Programming is not a craft - fagnerbrack
https://dannorth.net/2011/01/11/programming-is-not-a-craft/
======
shubb
There are other aspects to programming quality that matter to outsiders more
than idiomatic purity and The Latest Framework.

These are the kinds of things which in other fields, real engineering, are
covered by codes. The security of the system, whether it is engineered to
deliver the uptime needed for its intended use, technical aspects of disaster
recovery.

These our equivalent of the kind of thing real engineers get sued for. Krebbs
security blog reported cases where developers served medical records on the
web without even enforcing basic authentication, and it will be the company
not the developers who pay the fine (if any).

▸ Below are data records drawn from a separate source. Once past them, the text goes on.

import Mathlib
import Summits.Ventures.PercRepro2.Defs
import Summits.Ventures.PercRepro2.Graph
import Summits.Ventures.PercRepro2.OneColourSwitch
import Summits.Ventures.PercRepro2.RegionHubSign
import Summits.Ventures.PercRepro2.SideSwitch
import Summits.Ventures.PercRepro2.SideSwitchComps
import Summits.Ventures.PercRepro2.M9NoPocketDefs
import Summits.Ventures.PercRepro2.M9GeneralDHD
import Summits.Ventures.PercRepro2.M9PocketProdAssemblyT
import Summits.Ventures.PercRepro2.M9PocketProdWeightT
import Summits.Ventures.PercRepro2.M9PocketVirtualEdge
import Summits.Ventures.PercRepro2.M9PocketVirtualKonly
import Summits.Ventures.PercRepro2.M9PocketRSDOutside

/-!
# The five outside sums of the type calculus are non-positive (blind cell PercRepro2, p3 g42,
2026-08-30; `proofs/P3-POCKETRK.md` §10⁶ (b)–(c))

For a non-linking graph `G` (no edge inside `{r, s}`; the neighbourhood of `d` separates `r`
from `s` in `G − d`) and a proposition `δ` (the dead end inside the cluster), the sums over the
OUTSIDE POINTS (`Ω₀`: `Sep`, `p, q` not `Y`-joined to `d`, no vertex other than `r, s, d` in both
the `Y`-world of the three exits and the `W`-world of `{r, s}`, `d ∉ M₂`) of `σ_pq` with the
weights `[δ' ∨ δ]` (`δ'` the outside defect) times a `Y`-link indicator are non-positive:
`sum_X_nonpos` (points with `d ∈ K₂` of `G`, weight `[δ' ∨ δ]`), `sum_Y_nonpos` (the same
times `[r ~ s]`), `sum_X'_nonpos` (all outside points, weight `[δ' ∨ δ]`), `sum_Zr_nonpos`
(times `[r ~ s ∨ d ~ s]`) and `sum_Zs_nonpos` (times `[r ~ s ∨ r ~ d]`).  The first two are the
defect-weighted `K`-only legal sums of `G` (`sum_konly_weight_nonpos_T'`), the last three those
of the virtual graphs `G + {d, r}`, `G + {d, s}` whose `K`-only legal points are the outside
points (`konly_virt_iff_outside`).  Own work; std axioms.
-/

namespace Summit.Ventures.PercRepro2

namespace NoPocket

open Finset Classical OneColourSwitch SideSwitch

variable {V : Type*} {E : Type*} {ends : E → Sym2 V} {p q r s d : V}

section Symbols

variable [Fintype V] [DecidableEq V] [Fintype E] [DecidableEq E]

variable (hdr : d ≠ r) (hds : d ≠ s) (hrs : within ends ({r, s} : Set V) = ∅)
  (hsepN : ¬ Conn (endsD ends d) (chi (endsD ends d)
    ({x : V | ∀ e, ends e ≠ s(d, x)} ∪ {r, s})) r s)
  (δ : Prop)

/-- The pointwise identification of an outside summand with a `K`-only summand of weight
`[δ] + [W]·(1 − [δ])` (instances explicit, to unify with the goal's). -/
lemma ite_konly_eq_p3 {Ω K D W δ : Prop} (i1 : Decidable (Ω ∧ (D ∨ δ))) (i2 : Decidable K)
    (i3 : Decidable δ) (i4 : Decidable W) (hKΩ : K ↔ Ω) (hWD : K → (W ↔ D)) (x y : ℤ)
    (hxy : K → x = y) :
    (@ite ℤ (Ω ∧ (D ∨ δ)) i1 x 0) =
      @ite ℤ K i2 ((@ite ℤ δ i3 1 0 + @ite ℤ W i4 (@ite ℤ δ i3 0 1) 0) * y) 0 := by
  by_cases hK : K
  · have hΩ := hKΩ.1 hK
    have hWD' := hWD hK
    rw [if_pos hK, ← hxy hK]
    by_cases hD : D
    · rw [if_pos ⟨hΩ, Or.inl hD⟩, if_pos (hWD'.2 hD)]
      by_cases hδ : δ
      · rw [if_pos hδ, if_pos hδ]; ring
      · rw [if_neg hδ, if_neg hδ]; ring
    · rw [if_neg (hWD'.1 · |> hD)]
      by_cases hδ : δ
      · rw [if_pos ⟨hΩ, Or.inr hδ⟩, if_pos hδ]; ring
      · rw [if_neg (fun h => h.2.elim hD hδ), if_neg hδ]; ring
  · rw [if_neg hK, if_neg (fun h => hK (hKΩ.2 h.1))]

/-- The same with the weight `[δ]·z + [W]·(1 − [δ])·z` and the summand `x · z'`,
`z' = [C]`. -/
lemma ite_konly_eq_link_p3 {Ω K D W δ C : Prop} (i1 : Decidable (Ω ∧ (D ∨ δ))) (i2 : Decidable K)
    (i3 : Decidable δ) (i4 : Decidable W) (i5 : Decidable C) (hKΩ : K ↔ Ω) (hWD : K → (W ↔ D))
    (x y z : ℤ) (hxy : K → x = y) (hz : K → z = @ite ℤ C i5 1 0) :
    (@ite ℤ (Ω ∧ (D ∨ δ)) i1 (x * @ite ℤ C i5 1 0) 0) =
      @ite ℤ K i2 ((@ite ℤ δ i3 z 0 + @ite ℤ W i4 (@ite ℤ δ i3 0 z) 0) * y) 0 := by
  by_cases hK : K
  · have hΩ := hKΩ.1 hK
    have hWD' := hWD hK
    rw [if_pos hK, ← hxy hK, ← hz hK]
    by_cases hD : D
    · rw [if_pos ⟨hΩ, Or.inl hD⟩, if_pos (hWD'.2 hD)]
      by_cases hδ : δ
      · rw [if_pos hδ, if_pos hδ]; ring
      · rw [if_neg hδ, if_neg hδ]; ring
    · rw [if_neg (hWD'.1 · |> hD)]
      by_cases hδ : δ
      · rw [if_pos ⟨hΩ, Or.inr hδ⟩, if_pos hδ]; ring
      · rw [if_neg (fun h => h.2.elim hD hδ), if_neg hδ]; ring
  · rw [if_neg hK, if_neg (fun h => hK (hKΩ.2 h.1))]

include hdr hds hrs hsepN in
/-- **`X`: the outside points with `d ∈ K₂` of `G`, weight `[δ' ∨ δ]`.** -/
theorem sum_X_nonpos :
    (∑ ω : Config E, if (sep2 ends p q r s ω ∧ ¬ Conn ends ω p d ∧ ¬ Conn ends ω q d ∧
        (∀ x, x ≠ r → x ≠ s → x ≠ d →
          (Conn ends ω r x ∨ Conn ends ω s x ∨ Conn ends ω d x) → x ∉ M2 ends r s ω) ∧
        d ∉ M2 ends r s ω) ∧ (Conn ends ω r d ∨ Conn ends ω s d) ∧
        ((Conn ends (OneColourSwitch.compl ω) d p ∨ Conn ends (OneColourSwitch.compl ω) d q ∨
          ∃ x, x ≠ r ∧ x ≠ s ∧ x ≠ d ∧ (Conn ends ω r x ∨ Conn ends ω s x ∨ Conn ends ω d x) ∧
            Conn ends (OneColourSwitch.compl ω) d x) ∨ δ) then
      sigma ends ω p q else 0) ≤ 0 := by
  have key := sum_konly_weight_nonpos_T' (ends := ends) (p := p) (q := q) hdr hds hrs
    (noLinking_of_sepN_T hdr hds hsepN) (fun _ => if δ then 1 else 0)
    (fun _ => if δ then 0 else 1) (fun _ _ => by split_ifs <;> norm_num)
    (fun _ _ => by split_ifs <;> norm_num)
  refine le_trans (le_of_eq (Finset.sum_congr rfl fun ω _ => ?_)) key
  by_cases hK : d ∈ K2 ends r s ω
  · have hK' : Conn ends ω r d ∨ Conn ends ω s d := mem_K2_iff.1 hK
    simp only [konly_iff_outside hK, WDefect_iff_outside hK]
    split_ifs <;> simp_all
  · have hK' : ¬ (Conn ends ω r d ∨ Conn ends ω s d) := fun h => hK (mem_K2_iff.2 h)
    rw [if_neg (fun h => hK' h.2.1), if_neg (fun h => hK h.2.2.1)]

include hdr hds hrs hsepN in
/-- **`Y`: the outside points with `d ∈ K₂` of `G`, weight `[δ' ∨ δ] · [r ~ s]`.** -/
theorem sum_Y_nonpos :
    (∑ ω : Config E, if (sep2 ends p q r s ω ∧ ¬ Conn ends ω p d ∧ ¬ Conn ends ω q d ∧
        (∀ x, x ≠ r → x ≠ s → x ≠ d →
          (Conn ends ω r x ∨ Conn ends ω s x ∨ Conn ends ω d x) → x ∉ M2 ends r s ω) ∧
        d ∉ M2 ends r s ω) ∧ (Conn ends ω r d ∨ Conn ends ω s d) ∧
        ((Conn ends (OneColourSwitch.compl ω) d p ∨ Conn ends (OneColourSwitch.compl ω) d q ∨
          ∃ x, x ≠ r ∧ x ≠ s ∧ x ≠ d ∧ (Conn ends ω r x ∨ Conn ends ω s x ∨ Conn ends ω d x) ∧
            Conn ends (OneColourSwitch.compl ω) d x) ∨ δ) then
      sigma ends ω p q * (if Conn ends ω r s then 1 else 0) else 0) ≤ 0 := by
  have key := sum_konly_weight_nonpos_T' (ends := ends) (p := p) (q := q) hdr hds hrs
    (noLinking_of_sepN_T hdr hds hsepN) (fun σ => if δ then σ else 0)
    (fun σ => if δ then 0 else σ) (fun _ h => by split_ifs <;> linarith)
    (fun _ h => by split_ifs <;> linarith)
  refine le_trans (le_of_eq (Finset.sum_congr rfl fun ω _ => ?_)) key
  by_cases hK : d ∈ K2 ends r s ω
  · have hK' : Conn ends ω r d ∨ Conn ends ω s d := mem_K2_iff.1 hK
    simp only [konly_iff_outside hK, WDefect_iff_outside hK]
    by_cases hΩ : sep2 ends p q r s ω ∧ ¬ Conn ends ω p d ∧ ¬ Conn ends ω q d ∧
        (∀ x, x ≠ r → x ≠ s → x ≠ d →
          (Conn ends ω r x ∨ Conn ends ω s x ∨ Conn ends ω d x) → x ∉ M2 ends r s ω) ∧
        d ∉ M2 ends r s ω
    · rw [if_pos hΩ, sigma_rs_eq_of_sepN hdr hds hsepN hΩ.2.2.2.2 hΩ.2.2.2.1]
      split_ifs <;> simp_all
    · rw [if_neg (fun h => hΩ h.1), if_neg hΩ]
  · have hK' : ¬ (Conn ends ω r d ∨ Conn ends ω s d) := fun h => hK (mem_K2_iff.2 h)
    rw [if_neg (fun h => hK' h.2.1), if_neg (fun h => hK h.2.2.1)]

include hdr hds hrs hsepN in
/-- **`X′`: all outside points, weight `[δ' ∨ δ]`** (the virtual graph `G + {d, r}`). -/
theorem sum_X'_nonpos :
    (∑ ω : Config E, if (sep2 ends p q r s ω ∧ ¬ Conn ends ω p d ∧ ¬ Conn ends ω q d ∧
        (∀ x, x ≠ r → x ≠ s → x ≠ d →
          (Conn ends ω r x ∨ Conn ends ω s x ∨ Conn ends ω d x) → x ∉ M2 ends r s ω) ∧
        d ∉ M2 ends r s ω) ∧
        ((Conn ends (OneColourSwitch.compl ω) d p ∨ Conn ends (OneColourSwitch.compl ω) d q ∨
          ∃ x, x ≠ r ∧ x ≠ s ∧ x ≠ d ∧ (Conn ends ω r x ∨ Conn ends ω s x ∨ Conn ends ω d x) ∧
            Conn ends (OneColourSwitch.compl ω) d x) ∨ δ) then
      sigma ends ω p q else 0) ≤ 0 := by
  have hrs' := within_rs_virt_eq_empty (b := r) hrs
    (by simp only [Set.mem_insert_iff, Set.mem_singleton_iff, not_or]; exact ⟨hdr, hds⟩)
  have hnl := noLinking_of_sepN_T (ends := fun e : Option E => e.elim s(d, r) ends) hdr hds
    (sepN_virt (b := r) (Or.inl rfl) hsepN)
  have key := sum_konly_weight_nonpos_T' (ends := fun e : Option E => e.elim s(d, r) ends)
    (p := p) (q := q) hdr hds hrs' hnl (fun _ => if δ then 1 else 0)
    (fun _ => if δ then 0 else 1) (fun _ _ => by split_ifs <;> norm_num)
    (fun _ _ => by split_ifs <;> norm_num)
  rw [sum_virt_eq_sum_ext (hg := fun ωp h0 => by
    rw [if_neg]
    rintro ⟨-, -, -, hM⟩
    exact hM (d_mem_M2_virt_of_closed (Or.inl rfl) h0))] at key
  refine le_trans (le_of_eq (Finset.sum_congr rfl fun ω _ => ?_)) key
  refine ite_konly_eq_p3 _ _ _ _ (konly_virt_iff_outside (Or.inl rfl))
    (fun _ => WDefect_virt_iff (Or.inl rfl)) _ _ (fun hk => ?_)
  have hΩ := (konly_virt_iff_outside (Or.inl rfl)).1 hk
  exact (sigma_pq_virt_eq (Or.inl rfl) hΩ.1 hΩ.2.1).symm

include hdr hds hrs hsepN in
/-- **`Z_r`: all outside points, weight `[δ' ∨ δ] · [r ~ s ∨ d ~ s]`** (the virtual graph `G + {d, r}`). -/
theorem sum_Zr_nonpos :
    (∑ ω : Config E, if (sep2 ends p q r s ω ∧ ¬ Conn ends ω p d ∧ ¬ Conn ends ω q d ∧
        (∀ x, x ≠ r → x ≠ s → x ≠ d →
          (Conn ends ω r x ∨ Conn ends ω s x ∨ Conn ends ω d x) → x ∉ M2 ends r s ω) ∧
        d ∉ M2 ends r s ω) ∧
        ((Conn ends (OneColourSwitch.compl ω) d p ∨ Conn ends (OneColourSwitch.compl ω) d q ∨
          ∃ x, x ≠ r ∧ x ≠ s ∧ x ≠ d ∧ (Conn ends ω r x ∨ Conn ends ω s x ∨ Conn ends ω d x) ∧
            Conn ends (OneColourSwitch.compl ω) d x) ∨ δ) then
      sigma ends ω p q * (if (Conn ends ω r s ∨ Conn ends ω d s) then 1 else 0) else 0) ≤ 0 := by
  have hrs' := within_rs_virt_eq_empty (b := r) hrs
    (by simp only [Set.mem_insert_iff, Set.mem_singleton_iff, not_or]; exact ⟨hdr, hds⟩)
  have hnl := noLinking_of_sepN_T (ends := fun e : Option E => e.elim s(d, r) ends) hdr hds
    (sepN_virt (b := r) (Or.inl rfl) hsepN)
  have key := sum_konly_weight_nonpos_T' (ends := fun e : Option E => e.elim s(d, r) ends)
    (p := p) (q := q) hdr hds hrs' hnl (fun σ => if δ then σ else 0)
    (fun σ => if δ then 0 else σ) (fun _ h => by split_ifs <;> linarith)
    (fun _ h => by split_ifs <;> linarith)
  rw [sum_virt_eq_sum_ext (hg := fun ωp h0 => by
    rw [if_neg]
    rintro ⟨-, -, -, hM⟩
    exact hM (d_mem_M2_virt_of_closed (Or.inl rfl) h0))] at key
  refine le_trans (le_of_eq (Finset.sum_congr rfl fun ω _ => ?_)) key
  refine ite_konly_eq_link_p3 _ _ _ _ _ (konly_virt_iff_outside (Or.inl rfl))
    (fun _ => WDefect_virt_iff (Or.inl rfl)) _ _ _ (fun hk => ?_) (fun hk => ?_)
  · have hΩ := (konly_virt_iff_outside (Or.inl rfl)).1 hk
    exact (sigma_pq_virt_eq (Or.inl rfl) hΩ.1 hΩ.2.1).symm
  · have hΩ := (konly_virt_iff_outside (Or.inl rfl)).1 hk
    rw [sigma_rs_virt_eq_of_not_compl
      (not_conn_compl_rs_of_sepN hdr hds hsepN hΩ.2.2.2.2 hΩ.2.2.2.1)]
    by_cases h : Conn ends ω r s ∨ Conn ends ω d s
    · rw [if_pos (join_r_iff.2 h), if_pos h]
    · rw [if_neg (fun h' => h (join_r_iff.1 h')), if_neg h]

include hdr hds hrs hsepN in
/-- **`Z_s`: all outside points, weight `[δ' ∨ δ] · [r ~ s ∨ r ~ d]`** (the virtual graph `G + {d, s}`). -/
theorem sum_Zs_nonpos :
    (∑ ω : Config E, if (sep2 ends p q r s ω ∧ ¬ Conn ends ω p d ∧ ¬ Conn ends ω q d ∧
        (∀ x, x ≠ r → x ≠ s → x ≠ d →
          (Conn ends ω r x ∨ Conn ends ω s x ∨ Conn ends ω d x) → x ∉ M2 ends r s ω) ∧
        d ∉ M2 ends r s ω) ∧
        ((Conn ends (OneColourSwitch.compl ω) d p ∨ Conn ends (OneColourSwitch.compl ω) d q ∨
          ∃ x, x ≠ r ∧ x ≠ s ∧ x ≠ d ∧ (Conn ends ω r x ∨ Conn ends ω s x ∨ Conn ends ω d x) ∧
            Conn ends (OneColourSwitch.compl ω) d x) ∨ δ) then
      sigma ends ω p q * (if (Conn ends ω r s ∨ Conn ends ω r d) then 1 else 0) else 0) ≤ 0 := by
  have hrs' := within_rs_virt_eq_empty (b := s) hrs
    (by simp only [Set.mem_insert_iff, Set.mem_singleton_iff, not_or]; exact ⟨hdr, hds⟩)
  have hnl := noLinking_of_sepN_T (ends := fun e : Option E => e.elim s(d, s) ends) hdr hds
    (sepN_virt (b := s) (Or.inr rfl) hsepN)
  have key := sum_konly_weight_nonpos_T' (ends := fun e : Option E => e.elim s(d, s) ends)
    (p := p) (q := q) hdr hds hrs' hnl (fun σ => if δ then σ else 0)
    (fun σ => if δ then 0 else σ) (fun _ h => by split_ifs <;> linarith)
    (fun _ h => by split_ifs <;> linarith)
  rw [sum_virt_eq_sum_ext (hg := fun ωp h0 => by
    rw [if_neg]
    rintro ⟨-, -, -, hM⟩
    exact hM (d_mem_M2_virt_of_closed (Or.inr rfl) h0))] at key
  refine le_trans (le_of_eq (Finset.sum_congr rfl fun ω _ => ?_)) key
  refine ite_konly_eq_link_p3 _ _ _ _ _ (konly_virt_iff_outside (Or.inr rfl))
    (fun _ => WDefect_virt_iff (Or.inr rfl)) _ _ _ (fun hk => ?_) (fun hk => ?_)
  · have hΩ := (konly_virt_iff_outside (Or.inr rfl)).1 hk
    exact (sigma_pq_virt_eq (Or.inr rfl) hΩ.1 hΩ.2.1).symm
  · have hΩ := (konly_virt_iff_outside (Or.inr rfl)).1 hk
    rw [sigma_rs_virt_eq_of_not_compl
      (not_conn_compl_rs_of_sepN hdr hds hsepN hΩ.2.2.2.2 hΩ.2.2.2.1)]
    by_cases h : Conn ends ω r s ∨ Conn ends ω r d
    · rw [if_pos (join_s_iff.2 h), if_pos h]
    · rw [if_neg (fun h' => h (join_s_iff.1 h')), if_neg h]

end Symbols

end NoPocket

end Summit.Ventures.PercRepro2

Very often, we come to a program which encodes complex business logic which is
not understandable and implements systems not written down. I once worked with
a financial services company who had no understanding of their pricing
algorithm due to staff turnover and total lack of documentation or readable
code. Should it be legal to deliver work of that quality?

Framing code craftsmanship as equivalent to these kinds of duties is strange,
because lawyers might be taught writing or speaking skill but it doesn't enter
into their professional registration. That does not mean it isn't important,
or an important thing to consider at hiring time, it's just apples and
oranges.

I think that, especially where we work on systems that can deeply impact
peoples lives, the viability of business, or safety, we need something better
than 'has worked on ISO x compliant systems' on a job spec. We need
professional registration and the ability to strike engineers off if they are
found not to be following an enforced code.